Airlines see $$$ in premium economy

 

If last year's sales buzzword for the airlines was 'basic economy,' this year's is 'premium economy,' with the U.S. Big Three swapping seat configurations to add more of the popular but pricey seats.

While basic economy, with its restricted baggage and other rules, was aimed at protecting market share from the ultra low-cost carriers such as Spirit and Frontier, the premium push is designed to get more revenue from bigger-buck spenders lured by promises of more footroom, more food or drink and other privileges.

To create those revenue-generating seats, all three of the majors are literally moving seats, sometimes reducing the number available to make space for the roomier seats that can sell for twice the price of a regular economy seat.

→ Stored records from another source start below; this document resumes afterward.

import Mathlib
import Summits.Ventures.HSemireg.LineLawClassLawSufficiency
import Summits.Ventures.HSemireg.LineLawAuxiliaryClass

/-!
# LINE LAW — THEOREM E «⇐» ASSEMBLED WITHOUT ANY CLASS INPUT BY VALUE (ENGINE-W code B, #B25)

LINE-LAW-THEOREMS-B §6″ THEOREM E («⇐»): a compatible ALIGNED family — a common root `A` modulo `L` at which all weight ideals
`𝔞_c(A) = (c, −A + √m)`, `c ∈ S`, are proper and lie in ONE ideal class — is reached at some `T = r·L`.  Kernel so far: #B20
`LineLawClassLawSufficiency.classLaw_sufficiency` GIVEN the auxiliary Cox-(7.8) relation `(x₀)·(𝔞_r(A)·𝔞_L(A)) = (y₀)·𝔞_{c₀}(A)`
(«an ideal in the class `κ − [𝔞_L(A)]`, by value — Cox Cor. 7.17»).  #B24 `LineLawAuxiliaryClass.exists_aux_relation` now SUPPLIES
that relation at some root `B` with `r` prime to `L`; this file re-roots (`A' ≡ A (mod L)`, `A' ≡ B (mod r)`: 315 `root_glue`, 331
`span_pair_congr`), transports the bookkeeping to `A'` (`gcd_congr`, `bezout_congr`) and applies #B20:
* `classLaw_reached` — `m < 0`; weights `c i` with coweights `d i`, `c i · d i = L > 0`; `L ∣ A² − m`; the bookkeeping gcd
  `gcd(d i, c i, 2A) = 1` (necessary on every reached line, #B21); the `c i₀`-form and the `L`-form at `A` primitive; alignment
  `(x i)·𝔞_{c i}(A) = (y i)·𝔞_{c i₀}(A)`, `y i ≠ 0`.  THEN there are `r > 0` and `A' ≡ A (mod L)` such that every weight `c i` has a
  primitive `z_i ∈ ℤ√m` with `N z_i = r·d i = (rL)∕c i` dividing `A' − √m` — i.e. (THEOREM CF⁶ by value) the line is reached at
  `T = rL`.  No class-existence input remains; the only «by value» left in THEOREM E is the reading of «reached» (CF⁶).
Honest framing: ideal arithmetic of `ℤ√m` only; Mukai vectors and lattices elsewhere, not objects; nothing here says that HC,
HC_CM or HC_AV holds.
-/

open scoped nonZeroDivisors

namespace Summit.Ventures.HSemireg.LineLawClassLawAssembled

open Zsqrtd
open Literature.NumberTheory.QuadraticFields.Quadratic
open Summit.Ventures.HSemireg.LineLawPrincipalGenus (root_glue)
open Summit.Ventures.HSemireg.LineLawRamifiedCapture (span_pair_congr)
open Summit.Ventures.HSemireg.LineLawAuxiliaryClass (exists_aux_relation ideal_rootForm)
open Summit.Ventures.HSemireg.LineLawClassLawSufficiency (classLaw_sufficiency)

/-- A root form `(n, 2A, k)` (`A² − n k = m`, `n > 0`) with a Bézout certificate of primitivity is primitive positive definite of
discriminant `4m`. -/
theorem rootForm_isPosPrim {m n k A : ℤ} (hn : 0 < n) (hk : A ^ 2 - n * k = m)
    (hp : ∃ x y z : ℤ, x * n + y * (2 * A) + z * k = 1) : (⟨n, 2 * A, k⟩ : BinQF).IsPosPrim (4 * m) := by
  refine ⟨by simp only [BinQF.disc]; linear_combination 4 * hk, hn, (BinQF.isPrimitive_iff _).2 ?_⟩
  intro d hd1 hd2 hd3
  obtain ⟨x, y, z, h⟩ := hp
  refine isUnit_of_dvd_one ?_
  rw [← h]
  exact dvd_add (dvd_add (dvd_mul_of_dvd_right hd1 _) (dvd_mul_of_dvd_right hd2 _)) (dvd_mul_of_dvd_right hd3 _)

/-- **The Bézout certificate moves along the root**: `A' = A + n u` turns `x n + y (2A) + z k = 1` (with `A² − n k = m`,
`A'² − n k' = m`) into a certificate for `(n, 2A', k')`. -/
theorem bezout_congr {m n k k' A A' u : ℤ} (hA : A' = A + n * u) (hk : A ^ 2 - n * k = m) (hk' : A' ^ 2 - n * k' = m)
    (hn : n ≠ 0) (hp : ∃ x y z : ℤ, x * n + y * (2 * A) + z * k = 1) :
    ∃ x y z : ℤ, x * n + y * (2 * A') + z * k' = 1 := by
  obtain ⟨x, y, z, h⟩ := hp
  have hk'eq : k' = k + 2 * A * u + n * u ^ 2 := by
    apply mul_left_cancel₀ hn
    rw [hA] at hk'
    linear_combination hk - hk'
  refine ⟨x - 2 * y * u + z * u ^ 2, y - z * u, z, ?_⟩
  rw [hk'eq, hA]
  linear_combination h

/-- **The bookkeeping gcd moves along the root**: `g ∣ A' − A` and `gcd(g, 2A) = 1` give `gcd(g, 2A') = 1`. -/
theorem gcd_congr {g A A' : ℤ} (hg : g ∣ A' - A) (h : Int.gcd g (2 * A) = 1) : Int.gcd g (2 * A') = 1 := by
  have hc : IsCoprime g (2 * A) := Int.isCoprime_iff_gcd_eq_one.2 h
  obtain ⟨t, ht⟩ := hg
  have e : 2 * A' = 2 * A + g * (2 * t) := by linear_combination 2 * ht
  rw [e]
  exact Int.isCoprime_iff_gcd_eq_one.1 (hc.add_mul_left_right _)

/-- **THEOREM E «⇐», assembled** (LINE-LAW-THEOREMS-B §6″): an aligned compatible family at a common root `A` mod `L` is reached
at some `T = r·L`, at a root `A' ≡ A (mod L)` — every weight `c i` gets a primitive `z_i`, `N z_i = r·d i = T∕c i`, `z_i ∣ A' − √m`.
The auxiliary ideal comes from #B24 (Cox Cor. 7.17, kernel), the re-rooting from 315 ∕ 331, the capture from #B20. -/
theorem classLaw_reached {m : ℤ} (hm : m < 0) {ι : Type*} (s : Finset ι) {A L : ℤ} (c d : ι → ℤ)
    (hL : 0 < L) (hd : ∀ i ∈ s, 0 < d i) (hcd : ∀ i ∈ s, c i * d i = L) (hdivL : L ∣ A * A - m)
    (hg1 : ∀ i ∈ s, Int.gcd (Int.gcd (d i) (c i) : ℤ) (2 * A) = 1)
    {i₀ : ι} (hi₀ : i₀ ∈ s) {k₀ : ℤ} (hk₀ : A ^ 2 - c i₀ * k₀ = m)
    (hp₀ : ∃ x y z : ℤ, x * c i₀ + y * (2 * A) + z * k₀ = 1)
    {kL : ℤ} (hkL : A ^ 2 - L * kL = m) (hpL : ∃ x y z : ℤ, x * L + y * (2 * A) + z * kL = 1)
    (x y : ι → ℤ√m) (hy : ∀ i ∈ s, y i ≠ 0)
    (halign : ∀ i ∈ s, Ideal.span {x i} * Ideal.span {(c i : ℤ√m), ⟨-A, 1⟩} =
      Ideal.span {y i} * Ideal.span {(c i₀ : ℤ√m), ⟨-A, 1⟩}) :
    ∃ r A' : ℤ, 0 < r ∧ L ∣ A' - A ∧
      ∀ i ∈ s, ∃ z : ℤ√m, z.norm = r * d i ∧ z ∣ (⟨A', -1⟩ : ℤ√m) ∧ IsCoprime z.re z.im := by
  haveI : IsDomain (ℤ√m) := Zsqrtd.isDomain_of_neg hm
  have hdL : ∀ i ∈ s, d i ∣ L := fun i hi => ⟨c i, by rw [mul_comm]; exact (hcd i hi).symm⟩
  have hcL : ∀ i ∈ s, c i ∣ L := fun i hi => ⟨d i, (hcd i hi).symm⟩
  have hc₀ : 0 < c i₀ := by
    rcases lt_or_ge 0 (c i₀) with h | h
    · exact h
    · have := mul_nonpos_of_nonpos_of_nonneg h (hd i₀ hi₀).le
      linarith [hcd i₀ hi₀]
  -- the two forms at `A`
  have hft : (⟨c i₀, 2 * A, k₀⟩ : BinQF).IsPosPrim (4 * m) := rootForm_isPosPrim hc₀ hk₀ hp₀
  have hfL : (⟨L, 2 * A, kL⟩ : BinQF).IsPosPrim (4 * m) := rootForm_isPosPrim hL hkL hpL
  -- the auxiliary relation (#B24), `r` prime to `L`
  obtain ⟨r, B, k, hr, hcop, hk, -, x₀, y₀, hx₀, -, hrel⟩ := exists_aux_relation hm hfL hft hL.ne'
  rw [ideal_rootForm, ideal_rootForm] at hrel
  -- re-root: `A' ≡ A (mod L)`, `A' ≡ B (mod r)`
  obtain ⟨A', hA'A, hA'B, hdiv'⟩ :=
    root_glue hcop.symm (show L ∣ A ^ 2 - m by rw [sq]; exact hdivL) (show r ∣ B ^ 2 - m from ⟨k, by linear_combination hk⟩)
  refine ⟨r, A', hr, hA'A, ?_⟩
  have hcong : ∀ n : ℤ, n ∣ L → Ideal.span ({(n : ℤ√m), ⟨-A, 1⟩} : Set (ℤ√m)) = Ideal.span {(n : ℤ√m), ⟨-A', 1⟩} :=
    fun n hn => span_pair_congr (dvd_sub_comm.1 (hn.trans hA'A))
  have hrB : Ideal.span ({(r : ℤ√m), ⟨-B, 1⟩} : Set (ℤ√m)) = Ideal.span {(r : ℤ√m), ⟨-A', 1⟩} :=
    span_pair_congr (dvd_sub_comm.1 hA'B)
  -- the data of #B20 at `A'`
  obtain ⟨k₀', hk₀'⟩ : c i₀ ∣ A' ^ 2 - m := ((hcL i₀ hi₀).trans (dvd_mul_right L r)).trans hdiv'
  obtain ⟨u, hu⟩ := (hcL i₀ hi₀).trans hA'A
  have hA'eq : A' = A + c i₀ * u := by linear_combination hu
  have hk₀'' : A' ^ 2 - c i₀ * k₀' = m := by linear_combination hk₀'
  have hp₀' := bezout_congr hA'eq hk₀ hk₀'' hc₀.ne' hp₀
  have hg1' : ∀ i ∈ s, Int.gcd (Int.gcd (d i) (c i) : ℤ) (2 * A') = 1 := fun i hi =>
    gcd_congr (((Int.gcd_dvd_left _ _).trans (hdL i hi)).trans hA'A) (hg1 i hi)
  have hg2' : ∀ i ∈ s, Int.gcd (Int.gcd r (d i) : ℤ) (2 * A') = 1 := by
    intro i hi
    have h1 : Int.gcd r (d i) = 1 := Int.isCoprime_iff_gcd_eq_one.1 (hcop.of_isCoprime_of_dvd_right (hdL i hi))
    rw [h1, Nat.cast_one, Int.gcd_one_left]
  have halign' : ∀ i ∈ s, Ideal.span {x i} * Ideal.span {(c i : ℤ√m), ⟨-A', 1⟩} =
      Ideal.span {y i} * Ideal.span {(c i₀ : ℤ√m), ⟨-A', 1⟩} := by
    intro i hi
    rw [← hcong (c i) (hcL i hi), ← hcong (c i₀) (hcL i₀ hi₀)]
    exact halign i hi
  have haux' : Ideal.span {x₀} * (Ideal.span {(r : ℤ√m), ⟨-A', 1⟩} * Ideal.span {(L : ℤ√m), ⟨-A', 1⟩}) =
      Ideal.span {y₀} * Ideal.span {(c i₀ : ℤ√m), ⟨-A', 1⟩} := by
    rw [← hrB, ← hcong L dvd_rfl, ← hcong (c i₀) (hcL i₀ hi₀)]
    exact hrel
  have hdiv'' : r * L ∣ A' * A' - m := by rw [mul_comm r L, ← sq]; exact hdiv'
  exact classLaw_sufficiency hm s c d hr hd hcd hdiv'' hg1' hg2' hi₀ hk₀'' hp₀' x y hy halign' hx₀ haux'

/-- **Instance in numbers** (LINE-LAW-THEOREMS-B §6⁗'s cell `m = −39`, weights `{5, 8}`, `L = 40`; class group `ℤ∕4`, so not one
class per genus): reached first at `T = 440 = 11·40` (`r = 11`), at the root `A = 169` (`169² + 39 = 28600 = 440·65`):
`N(7 + √−39) = 88 = 440∕5`, `N(4 − √−39) = 55 = 440∕8`, and both divide `169 − √−39`. -/
example : (169 : ℤ) ^ 2 + 39 = 440 * 65 ∧ (⟨7, 1⟩ : ℤ√(-39)).norm = 88 ∧ (⟨4, -1⟩ : ℤ√(-39)).norm = 55 ∧
    (⟨7, 1⟩ : ℤ√(-39)) * ⟨13, -2⟩ = ⟨169, -1⟩ ∧ (⟨4, -1⟩ : ℤ√(-39)) * ⟨13, 3⟩ = ⟨169, -1⟩ := by
  refine ⟨by norm_num, by simp [Zsqrtd.norm], by simp [Zsqrtd.norm], by ext <;> simp, by ext <;> simp⟩

end Summit.Ventures.HSemireg.LineLawClassLawAssembled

As a result, for example, Delta made one-third of its revenue at the front of the plane last year, and less than half from economy. In 2011, two-thirds came from the cheap seats.

United is making two of the bolder moves.It is retrofitting 100 existing planes as part of a plan to add 1,600 premium seats across 250 jets, and it's introducing a sort-of-new regional jet to bring premium-to-luxury seats on short hauls that feed passengers to major hubs.

The new plane, designated CRJ 550 is built by Canada's Bombardier, uses the airframe of the CRJ 700, but changes interior arrangements to hold 10 business-class seats, 20 premium economy and only 20 regular seats. United hopes the added premium seats will overcome the hate many passengers feel for 50-seaters with minimum amenities. The 550s will include WiFi and big-plane amenities to lure business flyers. The first route should be a clue: the plane will fly Walmart-exec-heavy route from Bentonville, Arkansas to Chicago.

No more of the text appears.